I began my morning walk
not knowing when I’d return.
I had time, or rather,
time had me by the hand
and led me somewhere
I had not been. A field
with wild grass stretched
to every horizon except
for one tree whose leaves
were the colors of dusk.
I stayed a while past lunch,
my pockets full of things
I thought I had lost.
Category: Poetry
Fragmented
My burdens are invisible,
internal struggles, depression
whose weight grows each year.
It hasn’t always been this way.
Not like this fading tide recedes
into the deep with wreckage spinning
underneath the constant waves.
* * *
I’m doing better now than I was when I wrote this poem.

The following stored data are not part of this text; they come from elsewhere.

import Mathlib

/-!
# Stub `stub_splitBound` of line `crossing-split-integrability`
(crux `Summit.QuantumFields.QCD.Theses.PauliWegnerSea.PhaseQuenchedFlavourDecay` =
`Summit.QuantumFields.QCD.Theses.WilsonMobilityGap.PhaseQuenchedFlavourDecay`,
item stmt-QuantumFields-9151)

A pure probability lemma: splitting `∫ X` on the event `{η < G}` and bounding the two pieces by
two Hölder inequalities, the second one after the interpolation `X ≤ X^{1-α} (η^q Y)^α` with
`α = ε / (1 + 2ε)` on the complementary event `{G ≤ η}`.
-/

noncomputable section

namespace Summit.QuantumFields.QCD.Cruxes.PhaseQuenchedFlavourDecay.CrossingSplitIntegrability

open scoped BigOperators
open MeasureTheory Filter

/-- A nonnegative measurable real function whose `p`-th power (`0 < p`) is integrable lies in
`L^p`. -/
private theorem memLp_of_integrable_rpow {Ω : Type} [MeasurableSpace Ω] {ν : Measure Ω}
    {p : ℝ} (hp : 0 < p) {f : Ω → ℝ} (hf0 : ∀ ω, 0 ≤ f ω) (hfm : Measurable f)
    (hf : Integrable (fun ω => f ω ^ p) ν) : MemLp f (ENNReal.ofReal p) ν := by
  have h0 : ENNReal.ofReal p ≠ 0 := (ENNReal.ofReal_pos.mpr hp).ne'
  rw [← integrable_norm_rpow_iff hfm.aestronglyMeasurable h0 ENNReal.ofReal_ne_top,
    ENNReal.toReal_ofReal hp.le]
  refine hf.congr (Eventually.of_forall fun ω => ?_)
  simp only [Real.norm_of_nonneg (hf0 ω)]

/-- Hölder's inequality for two nonnegative measurable real functions, with the `L^p` / `L^q`
hypotheses phrased as integrability of the `p`-th and `q`-th powers; it also records the
integrability of the product. -/
private theorem holder_of_integrable_rpow {Ω : Type} [MeasurableSpace Ω] {ν : Measure Ω}
    {p q : ℝ} (hpq : p.HolderConjugate q) {f g : Ω → ℝ}
    (hf0 : ∀ ω, 0 ≤ f ω) (hg0 : ∀ ω, 0 ≤ g ω) (hfm : Measurable f) (hgm : Measurable g)
    (hf : Integrable (fun ω => f ω ^ p) ν) (hg : Integrable (fun ω => g ω ^ q) ν) :
    Integrable (fun ω => f ω * g ω) ν ∧
      ∫ ω, f ω * g ω ∂ν ≤
        (∫ ω, f ω ^ p ∂ν) ^ (1 / p) * (∫ ω, g ω ^ q ∂ν) ^ (1 / q) := by
  have hfp : MemLp f (ENNReal.ofReal p) ν := memLp_of_integrable_rpow hpq.pos hf0 hfm hf
  have hgq : MemLp g (ENNReal.ofReal q) ν := memLp_of_integrable_rpow hpq.symm.pos hg0 hgm hg
  refine ⟨?_, integral_mul_le_Lp_mul_Lq_of_nonneg hpq (Eventually.of_forall hf0)
    (Eventually.of_forall hg0) hfp hgq⟩
  have hinst : ENNReal.HolderTriple (ENNReal.ofReal p) (ENNReal.ofReal q) 1 :=
    ENNReal.holderConjugate_iff.mpr hpq.inv_add_inv_ennreal
  exact memLp_one_iff_integrable.mp (MemLp.mul' (hpqr := hinst) hgq hfp)

/-- Registered stub `stub_splitBound` of line `crossing-split-integrability` for crux
stmt-QuantumFields-9151: splitting `∫ X` on `{η < G}`; Hölder with exponents `(1+ε, (1+ε)/ε)`
on the event and, after the interpolation `X ≤ X^{1-α} (η^q Y)^α` (`α = ε/(1+2ε)`), Hölder
with exponents `((1+2ε)/(2ε), 1+2ε)` off it. -/
theorem stub_splitBound :
    ∀ (Ω : Type) [MeasurableSpace Ω] (ν : Measure Ω) [IsProbabilityMeasure ν] (X Y G : Ω → ℝ) (ε η : ℝ) (q : ℕ),
      0 < ε → 0 < η → η ≤ 1 → (∀ ω, 0 ≤ X ω) → (∀ ω, 0 ≤ Y ω) → Measurable X → Measurable Y → Measurable G →
      Integrable (fun ω => X ω ^ (1 + ε)) ν → Integrable (fun ω => Real.sqrt (Y ω)) ν →
      (∀ ω, G ω ≤ η → X ω ≤ η ^ q * Y ω) →
        ∫ ω, X ω ∂ν ≤
          (∫ ω, X ω ^ (1 + ε) ∂ν) ^ (1 / (1 + ε)) * (ν {ω | η < G ω}).toReal ^ (ε / (1 + ε)) +
            η ^ ((q : ℝ) * ε / (1 + 2 * ε)) * (∫ ω, Real.sqrt (Y ω) ∂ν) ^ (2 * ε / (1 + 2 * ε)) *
              (∫ ω, X ω ^ (1 + ε) ∂ν) ^ (1 / (1 + 2 * ε)) := by
  intro Ω _ ν _ X Y G ε η q hε hη _hη1 hX0 hY0 hXm hYm hGm hXint hYint hdom
  -- the splitting event
  set A : Set Ω := {ω | η < G ω} with hA_def
  have hA : MeasurableSet A := measurableSet_lt measurable_const hGm
  -- the auxiliary exponents `α = ε/(1+2ε)` and `P = (1+2ε)/(2ε)`
  obtain ⟨α, hα⟩ : ∃ α : ℝ, α = ε / (1 + 2 * ε) := ⟨_, rfl⟩
  obtain ⟨P, hP⟩ : ∃ P : ℝ, P = (1 + 2 * ε) / (2 * ε) := ⟨_, rfl⟩
  have hε2 : 0 < 1 + 2 * ε := by linarith
  have hα0 : 0 < α := by rw [hα]; positivity
  have hαP : α * P = 1 / 2 := by
    rw [hα, hP, div_mul_div_comm, div_eq_div_iff (by positivity) two_ne_zero]
    ring
  have hαP' : (1 - α) * (1 + 2 * ε) = 1 + ε := by
    rw [hα, sub_mul, one_mul, div_mul_cancel₀ _ hε2.ne']
    ring
  have hPinv : 1 / P = 2 * ε / (1 + 2 * ε) := by rw [hP, one_div_div]
  have hpq1 : (1 + ε).HolderConjugate ((1 + ε) / ε) := by
    refine ⟨?_, by linarith, by positivity⟩
    rw [inv_one, inv_div, inv_eq_one_div, ← add_div]
    exact div_self (by linarith)
  have hpq2 : P.HolderConjugate (1 + 2 * ε) := by
    refine ⟨?_, by rw [hP]; positivity, hε2⟩
    rw [hP, inv_one, inv_div, inv_eq_one_div, ← add_div, div_eq_one_iff_eq hε2.ne']
    ring
  -- the constant in front of the second term
  set C : ℝ := η ^ ((q : ℝ) * ε / (1 + 2 * ε)) with hC_def
  have hC0 : 0 ≤ C := Real.rpow_nonneg hη.le _
  have hCq : (η ^ q) ^ α = C := by
    rw [hC_def, ← Real.rpow_natCast, ← Real.rpow_mul hη.le, hα, mul_div_assoc]
  -- the indicator of `A`
  obtain ⟨gA, hgA⟩ : ∃ g : Ω → ℝ, g = A.indicator (fun _ => (1 : ℝ)) := ⟨_, rfl⟩
  have hgA_m : Measurable gA := by rw [hgA]; exact measurable_const.indicator hA
  have hgA0 : ∀ ω, 0 ≤ gA ω := fun ω => by
    rw [hgA]; exact Set.indicator_nonneg (fun _ _ => zero_le_one) ω
  have hgA_pow : ∀ ω, gA ω ^ ((1 + ε) / ε) = gA ω := by
    intro ω
    rw [hgA]
    by_cases hω : ω ∈ A
    · simp only [Set.indicator_of_mem hω, Real.one_rpow]
    · simp only [Set.indicator_of_notMem hω, Real.zero_rpow (by positivity : (1 + ε) / ε ≠ 0)]
  -- pointwise power identities
  have hYpow : ∀ ω, (Y ω ^ α) ^ P = Real.sqrt (Y ω) := fun ω => by
    rw [← Real.rpow_mul (hY0 ω), hαP, Real.sqrt_eq_rpow]
  have hXpow : ∀ ω, (X ω ^ (1 - α)) ^ (1 + 2 * ε) = X ω ^ (1 + ε) := fun ω => by
    rw [← Real.rpow_mul (hX0 ω), hαP']
  -- integrability of the relevant powers
  have hgA_int : Integrable (fun ω => gA ω ^ ((1 + ε) / ε)) ν := by
    simp_rw [hgA_pow]
    rw [hgA]
    exact (integrable_const (1 : ℝ)).indicator hA
  have hYa_int : Integrable (fun ω => (Y ω ^ α) ^ P) ν := by
    simp_rw [hYpow]; exact hYint
  have hXa_int : Integrable (fun ω => (X ω ^ (1 - α)) ^ (1 + 2 * ε)) ν := by
    simp_rw [hXpow]; exact hXint
  -- the two Hölder inequalities
  obtain ⟨hXg_int, hXg_le⟩ :
      Integrable (fun ω => X ω * gA ω) ν ∧
        ∫ ω, X ω * gA ω ∂ν ≤
          (∫ ω, X ω ^ (1 + ε) ∂ν) ^ (1 / (1 + ε)) *
            (∫ ω, gA ω ^ ((1 + ε) / ε) ∂ν) ^ (1 / ((1 + ε) / ε)) :=
    holder_of_integrable_rpow hpq1 hX0 hgA0 hXm hgA_m hXint hgA_int
  obtain ⟨hYX_int, hYX_le⟩ :
      Integrable (fun ω => Y ω ^ α * X ω ^ (1 - α)) ν ∧
        ∫ ω, Y ω ^ α * X ω ^ (1 - α) ∂ν ≤
          (∫ ω, (Y ω ^ α) ^ P ∂ν) ^ (1 / P) *
            (∫ ω, (X ω ^ (1 - α)) ^ (1 + 2 * ε) ∂ν) ^ (1 / (1 + 2 * ε)) :=
    holder_of_integrable_rpow hpq2 (fun ω => Real.rpow_nonneg (hY0 ω) α)
      (fun ω => Real.rpow_nonneg (hX0 ω) (1 - α)) (hYm.pow_const α) (hXm.pow_const (1 - α))
      hYa_int hXa_int
  -- evaluation of the integrals appearing in the Hölder bounds
  have hI1 : ∫ ω, gA ω ^ ((1 + ε) / ε) ∂ν = (ν A).toReal := by
    simp_rw [hgA_pow]
    rw [hgA, integral_indicator_const _ hA, smul_eq_mul, mul_one, measureReal_def]
  have hI2 : ∫ ω, (Y ω ^ α) ^ P ∂ν = ∫ ω, Real.sqrt (Y ω) ∂ν := by simp_rw [hYpow]
  have hI3 : ∫ ω, (X ω ^ (1 - α)) ^ (1 + 2 * ε) ∂ν = ∫ ω, X ω ^ (1 + ε) ∂ν := by
    simp_rw [hXpow]
  rw [hI1, one_div_div] at hXg_le
  rw [hI2, hI3, hPinv] at hYX_le
  -- the pointwise splitting bound
  have hpt : ∀ ω, X ω ≤ X ω * gA ω + C * (Y ω ^ α * X ω ^ (1 - α)) := by
    intro ω
    have hprod0 : 0 ≤ C * (Y ω ^ α * X ω ^ (1 - α)) :=
      mul_nonneg hC0 (mul_nonneg (Real.rpow_nonneg (hY0 ω) _) (Real.rpow_nonneg (hX0 ω) _))
    by_cases hω : ω ∈ A
    · have hg1 : gA ω = 1 := by rw [hgA]; exact Set.indicator_of_mem hω _
      rw [hg1, mul_one]
      linarith
    · have hg0 : gA ω = 0 := by rw [hgA]; exact Set.indicator_of_notMem hω _
      have hGω : G ω ≤ η := by
        rw [hA_def] at hω
        simpa using hω
      have hXle : X ω ≤ η ^ q * Y ω := hdom ω hGω
      have hXsplit : X ω = X ω ^ α * X ω ^ (1 - α) := by
        rw [← Real.rpow_add' (hX0 ω) (by rw [add_sub_cancel]; exact one_ne_zero), add_sub_cancel,
          Real.rpow_one]
      rw [hg0, mul_zero, zero_add]
      calc X ω = X ω ^ α * X ω ^ (1 - α) := hXsplit
        _ ≤ (η ^ q * Y ω) ^ α * X ω ^ (1 - α) :=
          mul_le_mul_of_nonneg_right (Real.rpow_le_rpow (hX0 ω) hXle hα0.le)
            (Real.rpow_nonneg (hX0 ω) _)
        _ = C * (Y ω ^ α * X ω ^ (1 - α)) := by
          rw [Real.mul_rpow (pow_nonneg hη.le q) (hY0 ω), hCq]
          ring
  -- integrate the pointwise bound
  have hmain : ∫ ω, X ω ∂ν ≤
      ∫ ω, X ω * gA ω ∂ν + C * ∫ ω, Y ω ^ α * X ω ^ (1 - α) ∂ν := by
    have hint_rhs : Integrable (fun ω => X ω * gA ω + C * (Y ω ^ α * X ω ^ (1 - α))) ν :=
      hXg_int.add (hYX_int.const_mul C)
    have h :=
      integral_mono_of_nonneg (Eventually.of_forall hX0) hint_rhs (Eventually.of_forall hpt)
    rwa [integral_add hXg_int (hYX_int.const_mul C), integral_const_mul] at h
  calc ∫ ω, X ω ∂ν
      ≤ ∫ ω, X ω * gA ω ∂ν + C * ∫ ω, Y ω ^ α * X ω ^ (1 - α) ∂ν := hmain
    _ ≤ (∫ ω, X ω ^ (1 + ε) ∂ν) ^ (1 / (1 + ε)) * (ν A).toReal ^ (ε / (1 + ε)) +
          C * ((∫ ω, Real.sqrt (Y ω) ∂ν) ^ (2 * ε / (1 + 2 * ε)) *
            (∫ ω, X ω ^ (1 + ε) ∂ν) ^ (1 / (1 + 2 * ε))) :=
      add_le_add hXg_le (mul_le_mul_of_nonneg_left hYX_le hC0)
    _ = (∫ ω, X ω ^ (1 + ε) ∂ν) ^ (1 / (1 + ε)) * (ν A).toReal ^ (ε / (1 + ε)) +
          C * (∫ ω, Real.sqrt (Y ω) ∂ν) ^ (2 * ε / (1 + 2 * ε)) *
            (∫ ω, X ω ^ (1 + ε) ∂ν) ^ (1 / (1 + 2 * ε)) := by ring

end Summit.QuantumFields.QCD.Cruxes.PhaseQuenchedFlavourDecay.CrossingSplitIntegrability

end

If you are dealing (or have dealt) with depression, there can come a day when the waves are calmer and the storm subsides.
Contemplation
I return more for the place
than the lessons spoken there.
The silence after the words,
the breath taken and released.
The reminder of beginnings
and ends, the spaces we take,
the lives we shape. The words
are pointers, signposts, maps.
The living is in between.
you
i remember the scent of honeysuckle
as you drove us through the countryside,
our bloodshot eyes still stinging
from our all-night charade in the city.
you said – I don’t want to do that again.
Ever. – and then you said nothing more.
i don’t remember when you fell asleep,
only the car lights blinding my eyes,
the grass wet with mist and blood,
and the smell of smoke. i couldn’t see
you pinned beneath the car, glass
scattered on the ground like shattered
bits of loss, irreparable, irreplaceable.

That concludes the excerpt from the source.